April 27th, 2010Micro Finance – A Good Financial Service for the Poor
Banks are by nature risk-adverse and like to give loans to those who knock on their door and already have money. So, micro finance appears.
Usually, micro finance is often defined as financial services for poor and low-income clients. In practice, the term is often used more narrowly to refer to loans and other services from providers that identify themselves as micro finance institutions. These institutions commonly tend to use new Business Models developed over the last 30 years to deliver very small loans to unsalaried borrowers, taking little or no collateral. These methods include group lending and liability, pre-loan savings requirements, gradually increasing loan sizes, and an implicit guarantee of ready access to future loans if present loans are repaid fully and promptly.

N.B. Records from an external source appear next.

import Summits.QuantumFields.YangMills.Theorems.BalabanLadderUVSeamRecCeilingsDefectCollarMoments
import HarnessLib

/-!
# Crux `UVSeamRec` (stmt-QuantumFields-20043), stub `stub_ceilings` (E0′): the TEMPERED-RESPONSE collar — ceilings from
# a kernel law with exterior-dependent tolerance `(C₁/R⁴)(1 + Y(η))` and joint exponential moments of the influence `Y`

Helper file (`--supports stmt-QuantumFields-20043`) of the width-lever seat `ym-20043-ceilings-p2` (lane B of
`stub_ceilings : UV → MomentBounds6 SU(2) rF uRec`, slot v4-F).  HONEST FRAMING: a consumption-side theorem for OPEN
hypotheses (a tempered-RESPONSE centre law of E0′ type and a β-uniform exponential-moment bound for the influence
functionals of the exterior); nothing of E0′ is claimed; not a gap, not Clay.

WHY (located finding of this seat, note `LANE-B-TEMPERED-RESPONSE-ceilings-p2.md`).  The defect collar (p518354,
`DefectCollar.abs_integral_prod_sub_mean_le_of_defects`; consumed by p519295 and by this seat's p528131/p529130) splits
the exteriors of each cube into GOOD (kernel law at tolerance `C₁/R⁴`) and BAD, bounds the collared factor by its sup
`K = C_A + |p|` on the bad ones, and therefore needs the bad exteriors to be rare AT THE RATE `C₂/R⁴` — for every collar
radius up to `ℓ₁/a(β)`, i.e. `δ → 0` along `β → ∞` at fixed physical size.  But the response `h(η) = γ_Λ(plane)(η) − ⟨plane⟩`
has, in units `g²/R⁴`, a NON-DEGENERATE limiting law (free field: `−(c′/4)(N² − 1)`, `N` standard normal — the squared
harmonic extension of the exterior), so `μ{R⁴|h| > C₁} → P(|N² − 1| > 4C₁/(c′g²)) > 0`: hypotheses (a) and (b) of the
defect collar cannot both hold with `R`-uniform constants once the continuum limit is non-trivial.  The cure is to let
the tolerance depend on the exterior LINEARLY IN AN INFLUENCE FUNCTIONAL and to ask only β-UNIFORM exponential moments:

* §1 `abs_integral_prod_sub_mean_le_of_response` — **the tempered-response collar** (any dimension, any torus side): if
  for EVERY exterior `η`, `|γ_{Λᵢ}Aᵢ(η) − p| ≤ ε (1 + Yᵢ(η))` with measurable bounded `Yᵢ ≥ 0`, and the torus state has
  `∫ exp(Σ_{i∈T} Yᵢ∘lift) dμ ≤ exp(B·#T)` for every `T`, then `|⟨∏ᵢ(Aᵢ − ⟨Aᵢ⟩)⟩| ≤ (ε (2 + e^B) e^B)ⁿ`.  No good/bad split,
  no rarity RATE: the `R⁻⁴` sits in the response coefficient `ε = C₁/R⁴`, the size of the exterior in `Y`, and `Y` needs
  exponential moments with a constant `B` that does not depend on `R` (free field: `Y = c N²`, fine; coherently fluxed
  penetrating exteriors of flux `f` per top block — lead g7's falsifier of `FBL6` — have deviation `≍ f²/R⁴` and
  `Y ≍ f²`: consistent).
* §2 **`momentBounds6_of_temperedResponse`** — the registered all-odd-sides currency `MomentBounds6 G r a` from (a′) the
  TEMPERED-RESPONSE CENTRE LAW `|kerE(plane q x)(η) − p q β| ≤ (C₁/R⁴)(1 + Y β R q x η)` for ALL exteriors and (EM′) the
  joint exponential moment bound `⟨exp(Σ_{i∈T} Y_i∘lift)⟩_{2L+1,β} ≤ exp(B·#T)` for cyclically separated cubes on every odd
  torus; constant `C = C₁ (2 + e^B) e^B`.  §3 `momentBounds6OnSides_of_temperedResponse` — the class-currency twin (p464599)
  for lane A's station.  The suppliers of (EM′) are this seat's p527372/p529130 (polymer product law:
  `B = λe^{λΛ}W`; scale-factorised (SF)-type moments: `B = c_V λ W`) — with NO `R`-dependence required any more.

References: H.-O. Georgii, *Gibbs Measures and Phase Transitions* (2011) Thm. 4.17 (the DLR step, via p518354's collar
identity); E. Seiler, LNP 159 (1982) Ch. 2; for the free-field calibration: J. Glimm, A. Jaffe, *Quantum Physics* (1987)
§9.1 (Dirichlet covariances / harmonic extension).
-/

set_option autoImplicit false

Micro finance takes its name from the ridiculously low amounts lent by western standards. US $50 to $100 can allow someone to buy a goat and have an ongoing supply of milk and cheese to feed their family and sell the surplus on the market. Those loans are usually repaid within 6 months. Another reason why traditional banks stay well clear of that market is because whether the loan is for $100 or $10,000 their processing costs are the same.
Traditional lending without collateral is the realm of credit cards. We can guess how many divorces have been caused by encouraging wild spending and so the social responsibility of the established banking sector is something shareholders do not care about. Fortunately, with the appearance of micro finance, people can manage their expenses easily and avoid the wild spending.